10. A control device for real-time welding quality, comprising:

the acquisition unit is used for acquiring an image of a welding area welded in real time to obtain a welding image;

the welding device comprises a processing unit, a welding image processing unit and a welding image processing unit, wherein the welding characteristic comprises a welding fusion line included angle, a welding gun welding wire included angle, a welding wire dry extension, a picture deviation angle and a welding wire swing center overlap ratio, the welding fusion line included angle is the included angle between the contour line of a molten pool and a first edge line of a groove, the first edge line is the boundary line between the groove and the molten pool, the welding gun welding wire included angle is the included angle between a welding gun and a welding wire, the picture deviation angle is the absolute value of the difference value between a reference included angle and a preset reference included angle, the reference included angle is the included angle between the vertical direction of the welding image and a second edge line of the groove, the second edge line is the edge line which is not contacted with the molten pool on the groove, and the welding wire swing center overlap ratio is the overlap ratio between the central line of the welding wire and the central line of the welding wire at the corresponding position of the welding line in the welding image;

And the first sending unit is used for sending out alarm information under the condition that the welding characteristics are not in the corresponding preset range, and the alarm information is used for reminding that the welding defects possibly occur.

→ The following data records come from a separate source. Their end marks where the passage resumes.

import Mathlib.MeasureTheory.Integral.IntervalIntegral.FundThmCalculus
import Mathlib.MeasureTheory.Integral.DominatedConvergence
import Mathlib.Algebra.Polynomial.Bivariate
import Mathlib.Algebra.Polynomial.Roots
import Mathlib.Analysis.Calculus.Deriv.Polynomial
import Mathlib.Analysis.SpecialFunctions.Log.Deriv
import Mathlib.Topology.Algebra.MvPolynomial
import Mathlib.Order.Interval.Set.Infinite
import Literature.NumberTheory.Transcendental.SemialgebraicMaps
import Literature.NumberTheory.Transcendental.KZCalculus
import HarnessLib

/-!
# Barrier: primitives of algebraic functions are transcendental (Ayoub's Remark 1.2)

Topic `Literature/Barriers/KontsevichZagierPeriods` (D-0021 barrier catalogue for the summit
`KontsevichZagierPeriods`; found while sourcing the seeds). An obstruction to one *proof
strategy* for Conjecture 1, not a no-go for the conjecture.

## What is printed

Ayoub states the compact form of the conjecture — **Conjecture 1.1** [Ayoub2015]: for `k` a number
field, the kernel of `∫_{[0,1]^∞} : 𝒪_{k-alg}(𝔻̄^∞) → ℂ` (power series algebraic over
`k(z₁, …, zₙ)`, convergent on a neighbourhood of the closed polydisc, `n` varying) is the
`k`-subspace spanned by the elements `∂g/∂zᵢ − g|_{zᵢ=1} + g|_{zᵢ=0}` — equivalent to the
Kontsevich–Zagier conjecture (loc. cit. Fait 1.4, [Fresan2024, Conj. 3.5]), and remarks
[Ayoub2015, Rem. 1.2] (= [Fresan2024, Rem. 3.6]):

* *"sa version holomorphe est vraie pour une raison plutôt triviale"*: for **all** holomorphic
  functions the kernel is generated by these elements — induct on `n`, take a primitive `g` of `f`
  in the last variable, so that `h = f − (∂g/∂zₙ − g|_{zₙ=1} + g|_{zₙ=0})` is in the kernel and
  depends on `n − 1` variables only;
* *"le raisonnement ci-dessus ne peut pas fonctionner dans le cas algébrique pour la raison
  simple mais fondamentale : une primitive d'une fonction algébrique est en général une fonction
  transcendante"*; Fresán: *"c'est déjà le cas pour la fonction `1/(z − 2)`"* [Fresan2024, Rem. 3.6];
* *"la Conjecture 1.1 a peu de chance d'être vraie si l'on fixe le nombre de variables à
  l'avance … il est probablement nécessaire d'utiliser des fonctions `g` qui dépendent de plus de
  `n + 1` variables"* [Ayoub2015, Rem. 1.2]; indeed the change of variables in **one** variable is
  recovered from the Stokes elements only with **two** variables [Ayoub2015, Rem. 1.5]
  [Fresan2024, Rem. 3.7].

Cresson–Viu-Sos print the same obstruction for the strategy "replace Stokes' formula by Fubini's
theorem and the Newton–Leibniz formula": *"this strategy can not be achieved for at least two
reasons. First, primitives of algebraic functions are in general transcendental functions. As a
consequence, the integral representations obtained by Fubini's theorem are out of the algebraic
class. … Secondly, in the case where Fubini's theorem gives an integral in the algebraic class …
this induces potential quadratic relations between periods."* [CressonViusos2022, §2.1].

In the H21 calculus the same constraint is built into rule 3): the primitive `F` of a
Newton–Leibniz move must be `ℚ`-semialgebraic on the band (`Literature.NumberTheory.Transcendental.KZ.newtonLeibnizRel`).

## What is vendored

* `kernel_intervalIntegral_eq_stokes` (proved): the one-variable, real-continuous case of the
  "trivial" holomorphic mechanism — every continuous `f` with `∫₀¹ f = 0` **is** a Stokes element
  `g' − (g 1 − g 0)` with `g 1 − g 0 = 0`, for the primitive `g x = ∫₀ˣ f`;
* `noSemialgebraicPrimitive_inv_sub_two` (named fact, BARRIER block): the real-variable
  transcription of "`1/(z − 2)` has no primitive in `𝒪_{ℚ-alg}(𝔻̄¹)`" — no `ℚ`-semialgebraic
  function on `[0, 1]` has derivative `1/(t − 2)` on `(0, 1)` (any such is `log (2 − t) + C`, and
  `log` is transcendental over `ℚ(t)`);
* `noSemialgebraicPrimitive_inv_sub_two_holds` (proved, this file): the named fact holds. The
  proof is elementary and self-contained (no Tarski–Seidenberg, no Puiseux theory): (A) by
  induction over the Boolean algebra generated by the sets `{p = 0}`, `{p > 0}`, every
  `ℚ`-semialgebraic `S ⊆ ℝ²` is open and closed off the zero set of some real polynomial `q ≠ 0`
  (`NoSemialgPrim.exists_ne_zero_isOpen`); (B) a graph has empty interior, so the graph of `F`
  lies in `{q = 0}`, i.e. `P(t, F t) = 0` on `[0, 1]` for `P ≠ 0` in `ℝ[X][Y]`; (C) no function
  with derivative `1/(t − 2)` on `(0, 1)` satisfies such a relation
  (`NoSemialgPrim.eq_zero_of_evalEval_eq_zero`): by descent on `deg_Y P`, differentiating the
  relation along the curve and eliminating the top coefficient produces a relation of smaller
  degree, whence the coefficient identity `(X − 2)(p_d p_{d−1}' − p_d' p_{d−1}) + d·p_d² = 0`,
  which (D) is impossible by comparing orders of vanishing at `X = 2`
  (`NoSemialgPrim.coeff_identity_ne_zero`) — the polynomial shadow of "`log` has a logarithmic
  singularity, rational functions do not".
* `algebraicPrimitivesObstructionNarrow` (named fact, NARROW BARRIER block; barrier audit
  2026-08-15) with `algebraicPrimitivesObstructionNarrow_holds`, `integral_kernelElt_eq_zero`,
  `kernelElt_not_stokes_one_variable` (all proved, this file): the KERNEL-ELEMENT form of the
  obstruction. `f(t) = 2t/(2 − t²) − 1/(2 − t)` — the change of variables `u(z) = z²` applied to
  Fresán's `φ(z) = 1/(2 − z)`, `f = u'·φ∘u − φ`, poles `2, ±√2` outside the closed unit disc — has
  `∫₀¹ f = 0`, and for no real constant `c` does `f + c` admit a `ℚ`-semialgebraic primitive on
  `[0, 1]`; hence `f` is a kernel element of `𝒪_{ℚ-alg}(𝔻̄¹)` which is not a one-variable Stokes
  element `g' − (g(1) − g(0))` — the inductive step of the holomorphic proof fails on an element of
  the kernel (the old integrand `1/(t − 2)` is not one: `∫₀¹ dt/(t − 2) = −log 2`), and level
  `n = 1` of Ayoub's heuristic "plus de `n + 1` variables" is settled: one variable does not
  suffice, two do [Ayoub2015, Rem. 1.5] [Fresan2024, Rem. 3.7] (printed for exactly this shape
  `u' f(u) − f`, `u(0) = 0`, `u(1) = 1`). The proof generalises steps (C)–(D) to derivatives
  `N/((X − x₀)·V)` with `N(x₀) V(x₀) ≠ 0`
  (namespace `Literature.Barriers.KontsevichZagierPeriods.KZ.NoSemialgPrimKernel`).

## Audit 2026-08-15 (barrier-audit, D-0021): NARROWED

* *Scope.* The blocked strategy starts from `∫ f = 0`; the vendored integrand `1/(t − 2)` has
  `∫₀¹ ≠ 0`, so `noSemialgebraicPrimitive_inv_sub_two` does not literally instantiate the inductive
  step. The honest instance at `n = 1` must also quantify the additive constant of the Stokes
  element (`g' = f + (g(1) − g(0))`); this is `algebraicPrimitivesObstructionNarrow`, proved.
* *Technique class.* What the printed argument covers is elimination of a variable by a primitive
  OF THE INTEGRAND taken INSIDE the admissible class (and, by the same token, Moser's inductively
  integrated volume-preserving maps [CressonViusos2022, p. 333]). It does not cover, and live
  routes use: unfolding the primitive as one more variable [KontsevichZagier2001, §1.1]
  [Ayoub2015, Rem. 1.5]; differential elimination, whose certificates are algebraic — Hermite–Trager
  reduction `h = g' + r`, `r = 0` iff an algebraic primitive exists [ChenKauersKoutschan2016,
  Thm. 13], telescopers with regular rational certificates [BostanLairezSalvy2013, Thm. 12]; the
  choice of the direction of elimination (`(2z₁ − 1)/(z₂ − 2)`); antiderivative-closed enlargements
  of the class, where the holomorphic induction runs verbatim and which contain all periods
  [KaiserIntegratedAlgebraic2024, Thm. B] [CluckersMiller2011, Thm. 1.3]; and, for one-variable
  integrands, completeness in Kontsevich's formal sense by transcendence [HuberWustholz2022,
  Thm. 13.3]. The token `fixed-number-of-variables` is a heuristic about Ayoub's cube calculus,
  where even a one-variable change of variables costs a second variable; it says nothing against
  KZ-rule chains of bounded dimension (rule 2) acts in the same dimension: `f` above is ONE move).

## Design notes

* `import …KZCalculus` is not needed by any declaration; it is kept so that the cross-references
  to `Literature.NumberTheory.Transcendental.KZ.newtonLeibnizRel` / `Literature.NumberTheory.Transcendental.KZ.IntegralRep` in the docstrings resolve in doc-gen and so
  that the file sits in the calculus' namespace `Literature.KZ` (the catalogue files of this summit extend
  the topic namespaces `Literature.Periods` / `Literature.KZ` rather than `Literature.Barriers`, for dot-notation on the
  calculus' objects).
* The Lean fact quantifies over `ℚ`-**semialgebraic** primitives (the class admitted by rule 3) of
  the H21 calculus), a class strictly larger than the printed algebraic power series; the
  strengthening is true because a semialgebraic function of one real variable satisfies a
  non-trivial polynomial identity `P(t, F t) = 0` [BasuPollackRoy2006, Prop. 2.86], so on a
  subinterval `log (2 − t) + C` would be algebraic over `ℝ(t)`, contradicting the transcendence of
  `log`. This is declared in `scope_caveats:`. The proof given below obtains the polynomial
  identity directly (step (A)), without [BasuPollackRoy2006, Prop. 2.86].

## References

* [BasuPollackRoy2006] S. Basu, R. Pollack, M.-F. Roy, *Algorithms in Real Algebraic Geometry*,
  Springer 2006, Prop. 2.86 (a semialgebraic function of one variable satisfies `P(x, φ x) = 0`,
  `P ≠ 0`).
* [Ayoub2015] J. Ayoub, *Une version relative de la conjecture des périodes de
  Kontsevich–Zagier*, Ann. of Math. 181 (2015), Conj. 1.1, Rem. 1.2, Fait 1.4, Rem. 1.5, Thm 1.8,
  Rem. 1.12 (author's preprint used for the wording).
* [Fresan2024] J. Fresán, *Une introduction aux périodes*, X-UPS 2019 (2024), Conj. 3.5, Rem. 3.6,
  Rem. 3.7.
* [CressonViusos2022] J. Cresson, J. Viu-Sos, *On the equality of periods of Kontsevich–Zagier*,
  JTNB 34 (2022), §2.1.
* [Viusos2020] J. Viu-Sos, *A semi-canonical reduction for periods of Kontsevich–Zagier*, IJNT 17
  (2021), Thm 1.1 (algorithmic reduction to volumes inside the KZ rules).
* [KontsevichZagier2001] §1.1 (p. 3: "introducing more variables … the constant function 1"),
  §1.2, rule 3).
* [HuberWustholz2022] A. Huber, G. Wüstholz, *Transcendence and Linear Relations of 1-Periods*,
  CUP 2022, Thm. 13.3 (p. 121): the Period Conjecture holds for `𝒫¹`.
* [KaiserIntegratedAlgebraic2024] T. Kaiser, *Periods, power series, and integrated algebraic
  numbers*, Math. Ann. 2024 (arXiv:2211.01269), Main Definition (a)–(d), Thm. A, Thm. B.
* [CluckersMiller2011] R. Cluckers, D. J. Miller, Duke Math. J. 156 (2011), Thm. 1.3 (constructible
  functions are stable under integration).
* [ChenKauersKoutschan2016] S. Chen, M. Kauers, C. Koutschan, ISSAC 2016 (arXiv:1602.00424),
  Thm. 13 (Hermite + polynomial reduction for algebraic functions).
* [BostanLairezSalvy2013] A. Bostan, P. Lairez, B. Salvy, ISSAC 2013 (arXiv:1301.4313), Thm. 12
  (telescoper with regular certificate for every rational function).
-/

noncomputable section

11. A display terminal, characterized in that the display terminal comprises the real-time welding quality control device of claim 10, the control device further comprising:

the display unit is at least used for displaying the welding fusion line included angle, the welding gun welding wire included angle, the welding wire dry extension, the picture offset angle, the welding wire swing center overlapping degree and the alarm information in real time.

12. A computer readable storage medium, characterized in that the computer readable storage medium comprises a stored program, wherein the program, when run, controls a device in which the computer readable storage medium is located to perform the method of any one of claims 1 to 9.

13. A welding system, comprising: one or more processors, memory, and one or more programs, wherein the one or more programs are stored in the memory and configured to be executed by the one or more processors, the one or more programs comprising instructions for performing the method of any of claims 1-9.